I didn’t have to ask anyone to put the Argonne sensors in the prairie, but that is part of our city work, and a network of 13 cities that share information. So this project will get shared with that network. There’s a sharing and amplification that occurs.
The Nature Conservancy is global. So what efforts in Illinois are being amplified, as you described, and could really translate to global solutions?
Our work on the Illinois River grew into what is called the Great Rivers Partnership. It’s a global network of rivers, including the Yangtze, and the Magdalena in Columbia, and there’s a sharing of best practices. It’s not infrequent that we would have a delegation from China coming in to see our projects, to talk about development. Here we are in Illinois with 0.1% of prairie left, when north of 60% of our state was prairie, and we have development right up to stream banks. People in Columbia or China, despite lots of development, have massive areas that are not developed, and there’s this opportunity to share, if we had a do-over, what we would do differently. There would be more room for the river. The rules would be different; because part of the barrier for us to change is that our laws are built around allowing it [development].

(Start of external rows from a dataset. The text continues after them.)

/-- **Corollary: a cotangent `P` is not the line of an automorphic character** — `P ≠ ofChar ψ μ` for every automorphic character `ψ` of `U(H)`
(★ `isOneDimensional_ofChar`); so no ★ saturation brick concluding `P = ofChar ψ μ` ∕ `P.IsOneDimensional` applies to the `P` of the LH1 letters.
[cite: BorelJacquet1979, §4.6] [cite: BorelWallach2000, VI Thm. 4.11] -/
theorem ne_ofChar_of_isHolOrAntiholCotangentAt
    (hdef : ∀ τ' : L →+* ℂ, InfinitePlace.mk τ' ≠ InfinitePlace.mk ι → (H.map τ').PosDef) (h2 : 2 ≤ Module.finrank ℚ ↥(maximalRealSubfield L))
    (P : DiscreteAutomorphicRep (adelicGroupData (↥(maximalRealSubfield L)) L (IsCMField.complexConj L) 3 H) μ)
    (hP : P.IsHolCotangentAt (cmArchSection L ι H T hT) (cmCompactFactor L ι H T hT) ∨
      P.IsAntiholCotangentAt (cmArchSection L ι H T hT) (cmCompactFactor L ι H T hT))
    (ψ : (adelicGroupData (↥(maximalRealSubfield L)) L (IsCMField.complexConj L) 3 H).AutomorphicCharacter) :
    P ≠ DiscreteAutomorphicRep.ofChar ψ μ := by
  intro h
  refine not_isOneDimensional_of_isHolOrAntiholCotangentAt L ι H T hT μ hdef h2 P hP ?_
  rw [h]
  exact DiscreteAutomorphicRep.isOneDimensional_ofChar ψ μ

end Datum

end Summit.HodgeConjecture.HodgeConjecture.Cruxes.H413.F0P3cCotangentNotOneDimensional

end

The other big contribution we bring is that, in the face of highly altered hydrology, (which is what we have) what can one do to restore? So one example is our Emiquon Preserve. It’s a 20,000-acre bluff-to-bluff wetland restoration, about 40 minutes west of Peoria. Until the late 2000’s when we bought the portion that we own, which is about 6,000 acres, it was completely levied and in farmland for 100 years, and pumped so the farmer could keep it dry to have the cropland. We turned off the pumps, it immediately soaked up, and seeds that were in the seed bank for 100 years - which is amazing, such a wonderful resilience of nature story – popped back up. So we have a wetland, but it’s not connected to the river. We’re investing in a water control structure at the preserve, that will allow us to gravity drain the wetland when we want it to be drier, because sometimes wetlands are actually dry, and will allow us to let water in from the river in a controlled way.
So we’re recreating where we couldn’t before, and we’re showing the engineering that it takes to do it.
If you had to pick just one environmental issue, globally, that you think is the most pressing - the thing that keeps you awake at night - what would that be?
Climate change. The effects of climate change
When you’re not working on conservation and environmental issues, what’s your favorite thing to do in Chicago?
I love swimming, biking by the lake. We live by the lake, and I have 3 kids – 15, 13, and 10, and it just feels like you’re on vacation on the weekends. And we have such terrific ethnic food. I love hopping on the train or taking the water taxi to Chinatown for fun. I just enjoy our parks and our great melting pot of ethnic foods and neighborhoods and the outdoors.
My last question – would you say you’re an optimist or a pessimist about our environmental future?
I’m an optimist. The story about the 100-year-old seed bank – when you hear that, to me, you can’t not be an optimist. If I had a worry, it’s that we do things that are irreparable. And certainly when we lose places, we lose biodiversity. And when we put too much carbon in the environment, that’s irreparable too. But that doesn’t mean we can’t do our best, in order to show the value of getting it right.